Records from a data source

/-!
# `Balaban1983to89.B9Eq334GaugeCovarianceZd` — [Balaban1985BackgroundPropagators] (3.31)–(3.34) pp. 395–396 AT THE `ℤᵈ × 𝔸` CARRIER OF THE J-N06→N05
# JUNCTION: `Δ_a(U₀^u)(R(u)A) = R(u)Δ_a(U₀)A` for the four-letter `Δ_a = deltaAOf` of ANY letter record whose co-letters are covariant (PROVED for `D*D`,
# `Δ′ = DpZd`, `D R(U₀) 𝟙D* = opsLandau`, and — companion file — n06-b's `Q*aQ = QQZdP`), `RegularAt` (Theorem 3.11's qualitative conclusion) is constant on gauge orbits,
# ★★★ `G(U₀^u)(R(u)J) = R(u)G(U₀)J` for dag-n06-w4's `G(U₀) = gopZd` ((3.34)), and the pairing `⟨A, Δ_a(U₀)A⟩_τ` — hence positive-definiteness — is an
# orbit property (the transport half of the per-member Theorem-3.11 road)

statement-level skeleton of published theorems with citation tags; proofs where landed; nothing here is a claim about the
Yang–Mills mass gap

T. Bałaban, *Propagators for lattice gauge theories in a background field*, Commun. Math. Phys. **99** (1985) 389–434 [`Balaban1985BackgroundPropagators`,
"B9"], journal page = PDF page + 388.  THE PRINT (verbatim).  p. 395: *«⟨R(u)A, J^u⟩ = ⟨A, J⟩, ⟨R(u)A, Δ^η(U^u)R(u)A⟩ = ⟨A, Δ^η(U)A⟩, (3.30) or J^u = R(u)J,
Δ^η(U^u) = R(u)Δ^η(U)R(u⁻¹). We have a similar situation for the other operators. For the covariant Laplace operator (3.23) we have … Δ^η_{U^u} =
R(u)Δ^η_UR(u⁻¹). (3.31) … and Q′\*(U^u)aQ′(U^u) = R(u)Q′\*(U)aQ′(U)R(u⁻¹)»*; p. 396: *«The equalities (3.31), (3.32) imply further G′(U^u) = R(u)G′(U)R(u⁻¹),
R(U^u) = R(u)R(U)R(u⁻¹). (3.33) Finally inspecting the definitions of the averaging operators Q_j(U) for gauge fields we can see that the equalities (3.32)
hold again. This implies the transformation laws for the operators Δ_a and G: Δ_a(U^u) = R(u)Δ_a(U)R(u⁻¹), G(U^u) = R(u)G(U)R(u⁻¹). (3.34)»*; p. 396
(3.35)–(3.36): *«there exists a gauge transformation u defined on □ … such that U^u = e^{iηA}»* — the class is a statement about the orbit; p. 416 Theorem
3.11: *«Let us assume that U satisfies the condition (3.35). Then the operators Δ′_a, G′, (Q′G′²Q′\*)⁻¹, Δ_a, G are positive definite»*.

CITATION HEADER ∕ WHY THIS FILE (cell `pub-ymgap`, HUMAN RULING D-0062 ∕ D-0149; width seat `pub-ymgap-dag-n06-w3` (g3), node N06 = [B9]).  The binder
owner dag-n06-b g18 (bus 2026-08-28 03:54Z) named, after landing Theorem 3.11 AT THE FLAT BACKGROUND for the genuine four-letter record
(`B9Thm311FlatHermKernelZd.flat_posDef_herm_cube`), the two structural inputs the per-member Theorem-3.11 road still needs: (ii) continuity of the letters in
`U₀` (dag-n06-w4 g3, `B9Thm311PosDefOpenZd`) and (iii) **gauge covariance of `deltaAOf (opsAllZd …)`** — THIS FILE (with its companion
`B9Eq333ProjectionCovarianceZd` for (3.32)∕(3.33)).  It is also the gauge-reduction step of Theorem 3.3's proof (every norm (3.41)–(3.47) is gauge
invariant, p. 398; the class (3.35) is an orbit condition — tree: `B9SupplySockB9P3ZdInstance.reg335_bgZd_gaugeAct`), at the `ℤᵈ` carrier where dag-n06-w4
built `G(U₀)` as an OBJECT.  INPUTS BY NAME: dag-n05-w3 `B8Ineq159GaugeCovariance.Jcur_gaugeAct ∕ covDivB_gaugeAct`, `B9Eq340HolderZd.covDerivFwd_gaugeAct`,
dag-n06-w2 `B9SupplySockB9P3ZdGammaInAkDpZd.DpZd_gaugeAct`, dag-n06-w4 `B9Eq321LandauProjectionZd` (`projR ∕ opsLandau`), `B9Eq327GreenZd` (`domSub ∕
deltaADom ∕ RegularAt ∕ deltaAEquiv ∕ gopZd ∕ bondPair`), `B9SupplySockB9P3ZdAllLettersZd.opsAllZd`, and the companion's `rotS ∕ projR_gaugeAct ∕
re_trace_conj_pair ∕ gaugeAct_inv_gaugeAct`.

WHAT IS DECLARED ∕ PROVED (kernel, 0 sorry; three definitions with bodies — `R(u)` on bond fields ∕ on `E(Ω₀)` and the covariance PREDICATE of a
letter — and theorems; no `instance`, no `notation`).  `u : ℤᵈ → 𝔸ˣ` unitary-valued where stated, `U₀` ANY background of units, `τ` tracial (and
Hermitian faithful on a finite-dimensional fibre where `R(U₀)` is the projection).
* §1 `rotB u` (`(R(u)A)(⟨z, z+e_κ⟩) = R(u(z))A(⟨z, z+e_κ⟩)`, (3.28)), `rotB_apply`, `rotB_inv_rotB ∕ rotB_rotB_inv`, `rotB_mem_domSub` (`R(u)E(Ω₀) ⊂ E(Ω₀)`),
  `restrictDom_rotB` (`𝟙_{Ω₀}` commutes with `R(u)`), `rotD u Ω₀` (restriction to `E(Ω₀)`), `coe_rotD`, `rotD_inv_rotD ∕ rotD_rotD_inv`, ★ `bondPair_rotB`
  (`⟨R(u)A, R(u)J⟩_τ = ⟨A, J⟩_τ`, (3.30)).
* §2 `LetterCovAt T U₀ u` (Prop: `T(U₀^u)(R(u)A) = R(u)T(U₀)A` for all `A` — the printed shape (3.31)); ★ `letterCovAt_Jcur` (`D*_UD_U`, dag-n05-w3),
  ★ `letterCovAt_DpZd` (`Δ′`, dag-n06-w2), ★★ `letterCovAt_opsLandau_DRDs` (`D R(U₀) 𝟙_{Ω₀} D*`, finite `Ω₀`, from the companion's (3.33)), ★★
  `letterCovAt_deltaAOf` ((3.34) first half for ANY record from its three co-letters).
* §3 (3.34): `deltaADom_gaugeAct`, ★ `regularAt_gaugeAct` (Theorem 3.11's qualitative conclusion moves along the orbit), `regularAt_gaugeAct_iff`, ★★★
  `gopZd_gaugeAct` (`G(U₀^u)(R(u)J) = R(u)(G(U₀)J)` — in the regime by uniqueness of the inverse, outside it both sides are `0`), ★ `bondPair_deltaAOf_gaugeAct`
  (`⟨R(u)A, Δ_a(U₀^u)R(u)A⟩_τ = ⟨A, Δ_a(U₀)A⟩_τ`), ★★ `posDef_gaugeAct` (positive-definiteness of `Δ_a` on `E(Ω₀)` passes from `U₀` to `U₀^u`).
* §4 the genuine record `opsAllZd τ L ΛbP ops₀` at a member with finite `Ω₀`, ALL FOUR LETTERS: ★ `letterCovAt_QQZdP` (the companion
  `B9Eq332AveragingLetterCovarianceZdLevelZero.QQZdP_gaugeAct₀` — n06-b's EDITION P letter — in this currency; unitary `U₀`, `2 ≤ L`, the class's BOX
  clause at the levels `1 ≤ j` only, so print's class `cubeLamBP` is admitted),
  ★★ `letterCovAt_deltaAOf_opsAllZd` (+ `…_of_reg17Univ`: NO box clause, `U₀` in the class (1.7) on `Ω ≡ ℤᵈ`), ★★★ `gop_opsAllZd_gaugeAct`,
  `regularAt_opsAllZd_gaugeAct_iff`, `posDef_opsAllZd_gaugeAct`.

HONEST SCOPE.  Conjugation algebra and linear algebra on landed objects (the `Q*aQ` clause of (3.32) is the companion file's `QQZdP_gaugeAct`, under print's
regime hypotheses: unitary `U₀`, the box law of the averaging class); no estimate of [B9]; Theorems 3.3 ∕ 3.11 at curved `U₀` NOT proved; count-neutral; N05 ∕ N06 NOT
discharged; K1⁷ `stmt-QuantumFields-20542` NOT closed; one finite `𝕋⁴` programme at fixed `ε`, Bałaban as printed; R4 closes only the conditional finite-`𝕋⁴`
rung `BalabanLadder.UV` — nothing continuum ∕ ℝ⁴ ∕ OS ∕ mass gap ∕ Clay.  Unit `pub-ymgap-dag-n06-w3` (g3), 2026-08-28.
-/

noncomputable section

TASK ITEM:
Could you restate, word for word, the lines above from the one with "and — companion" to the one with "positive-definiteness — is an", both included?

TASK RESPONSE:
# `Δ′ = DpZd`, `D R(U₀) 𝟙D* = opsLandau`, and — companion file — n06-b's `Q*aQ = QQZdP`), `RegularAt` (Theorem 3.11's qualitative conclusion) is constant on gauge orbits,
# ★★★ `G(U₀^u)(R(u)J) = R(u)G(U₀)J` for dag-n06-w4's `G(U₀) = gopZd` ((3.34)), and the pairing `⟨A, Δ_a(U₀)A⟩_τ` — hence positive-definiteness — is an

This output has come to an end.